Queridos Reyes Magos:

Me recuerdo alzando a alguno de mis hermanos para que echara la carta en ese buzón gualdo y rojo —grande y muy español— en donde depositábamos algo más que una corta descripción de la repartida selección de juguetes para todos, entre las babas de quien pegaba el sobre y la ilusión de sentirnos unidos.

Y es que en tiempos de Maricastaña, cuando en las familias numerosas te pedían que escribieras esa carta, tenías que condensar los deseos de todos para finalmente jugar con alguno de los juguetes que les caían a los demás. No andábamos con problemas de género, entre otras cosas, porque jugábamos juntos, niños y niñas, a los indios y a las muñecas, si se terciaba la cosa. Utilizábamos las chapas con plastilina para hacer los equipos de fútbol o con el tambor del detergente Colon teníamos organizado un grupo de música con dos palos.

Y en esos minutos entre narrar los porqués y pedir con una emoción contenida, las razones por las cuales habías sido bueno —buena, buene—, todo ello era más importante que el regalo en sí. Sólo tenías regalos ese día; regalo, para ser más exactos.

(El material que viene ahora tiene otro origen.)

import Literature.NumberTheory.EllipticCurves.RootNumberAtkinLehner
import Literature.NumberTheory.EllipticCurves.RootNumberProductFormulaBCDTProofs
import Literature.NumberTheory.DiophantineGeometry.ConductorExponentZeroProofs
import Literature.NumberTheory.DiophantineGeometry.ConductorFactorizationProofs
import HarnessLib

/-!
# `ε(f_E) = ∏_p w_p(E)` and `w(E) = −∏_p w_p(E)` from Kellock–Dokchitser's Remark 2.2 and
Atkin–Lehner theory (proofs for `RootNumberAtkinLehner`)

A `…Proofs` sibling (theorems only). The local product formula for the Fricke sign,
`WeierstrassCurve.frickeEigenvalue_eq_finprod_localRootNumberAt` (`RootNumberProductFormulaProofs`:
for an elliptic `W / ℚ` with no additive reduction above `2, 3` and `f ∈ S₂(Γ₀(N_W))` its newform,
`ε(f) = ∏ᶠ_v w_v(E)`), is **proved** here from

* (F1, deep) `WeierstrassCurve.atkinLehnerEigenvalueAt_eq_localRootNumberAt`
  (`RootNumberAtkinLehner`; Kellock–Dokchitser 2023, Rem. 2.2: at `p ∣ N_W` the Atkin–Lehner
  eigenvalue `λ(Q_p)(f)` is the local root number `w_p(E)` — local Langlands for `GL₂`, Schmidt
  2002 Thm. 3.2.2, modularity);
* (F2, classical) `IsNewform0.frickeEigenvalue_eq_prod_atkinLehnerEigenvalueAt` in weight `2` at
  the single level `N_W` (`AtkinLehnerInvolutions`; Knapp 1993, Thm. 9.27(c): `ε(f) = ∏_{p ∣ N} λ(Q_p)`;
  proved from Thm. 9.27(b), and outright at squarefree level, in `AtkinLehnerProductProofs`);
* and the discharged classical facts `conductorExponent_eq_zero_iff_holds` (`f_v = 0 ↔` good
  reduction, Silverman ATAEC IV.10.2(a)), `factorization_conductorNorm_holds` (`N_W = ∏ p^{f_p}`)
  and `localRootNumberAt_of_hasGoodReductionAt` (`w_v = 1` at good `v`), which identify the support
  of `v ↦ w_v(E)` with the primes dividing `N_W` (`finprod_localRootNumberAt_eq_prod`).

Consequently (`RootNumberProductFormulaBCDTProofs`) the named fact
`WeierstrassCurve.rootNumber_eq_algebraicRootNumber` — `w(E) = −∏_p w_p(E)` (Deligne 1973;
Rohrlich 1994, §20; Kellock–Dokchitser 2023, Def. 2.1) — holds for `W` from the Modularity Theorem
(`exists_isNewformOf`, BCDT 2001 Thm. A; or BCDT Thm. B + CDT Thm. 7.2.4), F1 and F2:
`rootNumber_eq_algebraicRootNumber_of_atkinLehner`,
`rootNumber_eq_algebraicRootNumber_of_theoremB_of_CDT_of_atkinLehner`. Its trust base in the tree
is thereby {modularity, Kellock–Dokchitser Rem. 2.2 at the primes `p ∣ N_E`, Knapp Thm. 9.27(c)},
the last being classical (the product formula `w_N = ∏ w_Q`, Knapp Lemma 9.24), and Rem. 2.2 being
classical at `p ∥ N_E` (`λ(p) = −a_p`, `AtkinLehnerInvolutionsProofs`) and deep only at the additive
primes `p² ∣ N_E`.

## References

* [KellockDokchitser2023] L. Cowland Kellock, V. Dokchitser, Bull. LMS 55 (2023), Def. 2.1,
  Rem. 2.2, Thm. 2.3 (PDF pp. 7–8 of `paper:arxiv-2303.07883`).
* [Knapp1993] A. W. Knapp, *Elliptic curves* (1993), Lemma 9.24, Thm. 9.27 (PDF pp. 215–218).
* [BCDTJAMS2001] Breuil–Conrad–Diamond–Taylor, JAMS 14 (2001), Thm. A, Thm. B.
* [Rohrlich1994CRM] D. Rohrlich, CRM Proc. Lecture Notes 4 (1994), §§19–20 (not held).
* [Silverman1994] J. H. Silverman, *Advanced Topics*, GTM 151, IV.10.2(a).
-/

noncomputable section

open scoped MatrixGroups

open CongruenceSubgroup Literature.NumberTheory.EllipticCurves.ModularForms IsDedekindDomain
  Literature.NumberTheory.Automorphic.BCDT Rat.HeightOneSpectrum

namespace WeierstrassCurve

variable (W : WeierstrassCurve ℚ)

/-- **Bad places divide the conductor**: if `w_v(E) ≠ 1` then the prime `p` under `v` divides
`N_W`, i.e. `p ∈ N_W.primeFactors` — `w_v = 1` at good `v` (Rohrlich 1993, Prop. 2(i)), `f_v = 0 ↔`
good reduction (`conductorExponent_eq_zero_iff_holds`, Silverman ATAEC IV.10.2(a)) and
`v_p(N_W) = f_v` (`factorization_conductorNorm_holds`). [cite: Silverman1994, IV.10.2(a)] -/
theorem natGenerator_mem_primeFactors_conductorNorm_of_localRootNumberAt_ne_one [W.IsElliptic]
    {v : HeightOneSpectrum ℤ} (hv : W.localRootNumberAt v ≠ 1) :
    natGenerator v ∈ (W.conductorNorm ℤ).primeFactors := by
  rw [← Nat.support_factorization, Finsupp.mem_support_iff, factorization_conductorNorm_holds W v]
  intro h0
  exact hv (localRootNumberAt_of_hasGoodReductionAt
    ((conductorExponent_eq_zero_iff_holds v W).mp h0))

/-- **`∏ᶠ_v w_v(E) = ∏_{p ∣ N_W} w_p(E)`**: the product of the local root numbers over all finite
places of `ℚ` is the finite product over the primes dividing the conductor, the place under `p`
being `primesEquiv.symm p` (the support of `v ↦ w_v(E)` lies over `N_W.primeFactors`,
`natGenerator_mem_primeFactors_conductorNorm_of_localRootNumberAt_ne_one`; Kellock–Dokchitser 2023,
Def. 2.1 and Thm. 2.3(ii)). [cite: KellockDokchitser2023, Def. 2.1 and Thm. 2.3] -/
theorem finprod_localRootNumberAt_eq_prod [W.IsElliptic] :
    ∏ᶠ v : HeightOneSpectrum ℤ, W.localRootNumberAt v =
      ∏ p ∈ (W.conductorNorm ℤ).primeFactors.attach,
        W.localRootNumberAt ((primesEquiv (R := ℤ)).symm ⟨p.1, Nat.prime_of_mem_primeFactors p.2⟩) := by
  classical
  set φ : {p // p ∈ (W.conductorNorm ℤ).primeFactors} → HeightOneSpectrum ℤ :=
    fun p ↦ (primesEquiv (R := ℤ)).symm ⟨p.1, Nat.prime_of_mem_primeFactors p.2⟩ with hφ
  have hφinj : Function.Injective φ := by
    intro p q h
    have h' := congrArg (fun v : HeightOneSpectrum ℤ ↦ ((primesEquiv v : Nat.Primes) : ℕ)) h
    simp only [hφ, Equiv.apply_symm_apply] at h'
    exact Subtype.ext h'
  have hsupp : (Function.mulSupport fun v : HeightOneSpectrum ℤ ↦ W.localRootNumberAt v) ⊆
      ((W.conductorNorm ℤ).primeFactors.attach.image φ : Finset (HeightOneSpectrum ℤ)) := by
    intro v hv
    rw [Function.mem_mulSupport] at hv
    have hmem := W.natGenerator_mem_primeFactors_conductorNorm_of_localRootNumberAt_ne_one hv
    rw [Finset.coe_image]
    refine ⟨⟨natGenerator v, hmem⟩, by simp, ?_⟩
    rw [hφ, Equiv.symm_apply_eq]
    rfl
  rw [finprod_eq_prod_of_mulSupport_subset _ hsupp, Finset.prod_image fun p _ q _ h ↦ hφinj h]

/-- **The local product formula for the Fricke sign from Kellock–Dokchitser's Remark 2.2 and
Atkin–Lehner's `ε(f) = ∏ λ(Q_p)`.** For an elliptic `W / ℚ` with no additive reduction above `2, 3`
and `f ∈ S₂(Γ₀(N_W))` its newform: `ε(f) = ∏_{p ∣ N_W} λ(Q_p)(f)` (F2, Knapp 1993 Thm. 9.27(c))
`= ∏_{p ∣ N_W} w_p(E)` (F1 at each `p ∣ N_W`, Kellock–Dokchitser 2023 Rem. 2.2; the guard `h23` of
the formula feeds the guard of F1) `= ∏ᶠ_v w_v(E)` (`finprod_localRootNumberAt_eq_prod`). This
proves the named fact `W.frickeEigenvalue_eq_finprod_localRootNumberAt` of
`RootNumberProductFormulaProofs` from F1 and F2. [cite: KellockDokchitser2023, Rem. 2.2]
[cite: Knapp1993, Thm. 9.27(c)] -/
theorem frickeEigenvalue_eq_finprod_localRootNumberAt_of_atkinLehner
    (hF2 : ∀ [NeZero (W.conductorNorm ℤ)],
      IsNewform0.frickeEigenvalue_eq_prod_atkinLehnerEigenvalueAt
        (N := W.conductorNorm ℤ) (k := (2 : ℤ)))
    (hF1 : W.atkinLehnerEigenvalueAt_eq_localRootNumberAt) :
    W.frickeEigenvalue_eq_finprod_localRootNumberAt := by
  intro _ _ h23 f hf
  rw [hF2 hf.1, W.finprod_localRootNumberAt_eq_prod, Int.cast_prod]
  conv_lhs => rw [← Finset.prod_attach]
  refine Finset.prod_congr rfl fun p _ ↦ ?_
  exact hF1 hf ⟨p.1, Nat.prime_of_mem_primeFactors p.2⟩ (Nat.dvd_of_mem_primeFactors p.2) (h23 _)

/-- **`w(E/ℚ) = −∏_p w_p(E)` from modularity, Kellock–Dokchitser's Remark 2.2 and Atkin–Lehner's
`ε(f) = ∏ λ(Q_p)`.** The named fact `W.rootNumber_eq_algebraicRootNumber` (Deligne 1973; Rohrlich
1994, §20; Kellock–Dokchitser 2023, Def. 2.1 with Rem. 2.2) from the Modularity Theorem, Version `L`
(`exists_isNewformOf`, BCDT 2001 Thm. A; Diamond–Shurman Thm. 8.8.3), F1
(`atkinLehnerEigenvalueAt_eq_localRootNumberAt`) and F2 (Knapp 1993, Thm. 9.27(c)) in weight `2`:
`rootNumber_eq_algebraicRootNumber_of_exists_isNewformOf` (`RootNumberProductFormulaBCDTProofs`;
Hecke's functional equation and `ε(f) = ±1` are theorems of the tree) with the local product formula
supplied by `frickeEigenvalue_eq_finprod_localRootNumberAt_of_atkinLehner`.
[cite: KellockDokchitser2023, Def. 2.1 and Rem. 2.2] [cite: Knapp1993, Thm. 9.27(c)] -/
theorem rootNumber_eq_algebraicRootNumber_of_atkinLehner (hmod : exists_isNewformOf)
    (hF2 : ∀ [NeZero (W.conductorNorm ℤ)],
      IsNewform0.frickeEigenvalue_eq_prod_atkinLehnerEigenvalueAt
        (N := W.conductorNorm ℤ) (k := (2 : ℤ)))
    (hF1 : W.atkinLehnerEigenvalueAt_eq_localRootNumberAt) :
    W.rootNumber_eq_algebraicRootNumber :=
  W.rootNumber_eq_algebraicRootNumber_of_exists_isNewformOf hmod
    (W.frickeEigenvalue_eq_finprod_localRootNumberAt_of_atkinLehner hF2 hF1)

/-- **`w(E/ℚ) = −∏_p w_p(E)` from BCDT Theorem B, CDT Theorem 7.2.4, Kellock–Dokchitser's Remark 2.2
and Atkin–Lehner's `ε(f) = ∏ λ(Q_p)`**: the same with modularity supplied by
`exists_isNewformOf_of_theoremB_of_CDT` (`BCDTModularity`). This records the trust base
{BCDT Thm. B, CDT Thm. 7.2.4, F1 (Kellock–Dokchitser Rem. 2.2 at `p ∣ N_E`), F2 (Knapp Thm. 9.27(c))}
of `rootNumber_eq_algebraicRootNumber` in the tree.
[cite: BCDTJAMS2001, Theorem 2.2.2 and Theorem A] [cite: KellockDokchitser2023, Def. 2.1 and Rem. 2.2] -/
theorem rootNumber_eq_algebraicRootNumber_of_theoremB_of_CDT_of_atkinLehner (hB : theoremB)
    (hCDT : CDT_theorem_7_2_4)
    (hF2 : ∀ [NeZero (W.conductorNorm ℤ)],
      IsNewform0.frickeEigenvalue_eq_prod_atkinLehnerEigenvalueAt
        (N := W.conductorNorm ℤ) (k := (2 : ℤ)))
    (hF1 : W.atkinLehnerEigenvalueAt_eq_localRootNumberAt) :
    W.rootNumber_eq_algebraicRootNumber :=
  W.rootNumber_eq_algebraicRootNumber_of_atkinLehner (exists_isNewformOf_of_theoremB_of_CDT hB hCDT)
    hF2 hF1

/-- **`Λ(E, 2 − s) = w_alg Λ(E, s)` with `w_alg = −∏ᶠ_v w_v(E)`** for an elliptic `W / ℚ` with no
additive reduction above `2, 3`, from modularity (`exists_isNewformOf`), F1 and F2
(`hasFunctionalEquationSign_algebraicRootNumber_of_exists_isNewformOf` with the local product formula
from `frickeEigenvalue_eq_finprod_localRootNumberAt_of_atkinLehner`; Kellock–Dokchitser 2023,
Def. 2.1 and Rem. 2.2; Knapp 1993, Thm. 9.8 and Thm. 9.27). [cite: KellockDokchitser2023, Def. 2.1 and Rem. 2.2]
[cite: Knapp1993, Thm. 9.8 and Thm. 9.27] -/
theorem hasFunctionalEquationSign_algebraicRootNumber_of_atkinLehner (hmod : exists_isNewformOf)
    (hF2 : ∀ [NeZero (W.conductorNorm ℤ)],
      IsNewform0.frickeEigenvalue_eq_prod_atkinLehnerEigenvalueAt
        (N := W.conductorNorm ℤ) (k := (2 : ℤ)))
    (hF1 : W.atkinLehnerEigenvalueAt_eq_localRootNumberAt) [W.IsElliptic]
    (h23 : ∀ v : HeightOneSpectrum ℤ, W.HasAdditiveReductionAt v → 3 < ringChar (ℤ ⧸ v.asIdeal)) :
    W.HasFunctionalEquationSign W.algebraicRootNumber :=
  W.hasFunctionalEquationSign_algebraicRootNumber_of_exists_isNewformOf hmod
    (W.frickeEigenvalue_eq_finprod_localRootNumberAt_of_atkinLehner hF2 hF1) h23

end WeierstrassCurve

end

Jugar, que es acaso aquello que nos falta cuando nos dicen que ya somos mayores, nos permite crear un universo paralelo a éste. Meterte en un charco y llenarte de barro, subir una montaña sin rumbo ni agua, pasar un frío intenso y partirte de risa, divertirte conduciendo sin destino o comer ostras en un banco de un parque mientras la gente pasa de largo puede no sonar muy de adulto, pero es que ése es el problema. Dejamos de soñar el día que acatamos el famoso qué dirán y nos encorsetamos en las normas de lo que debe hacerse para parecer no sé bien qué; y nos perdemos el regalo que nos da el mero hecho de estar vivos.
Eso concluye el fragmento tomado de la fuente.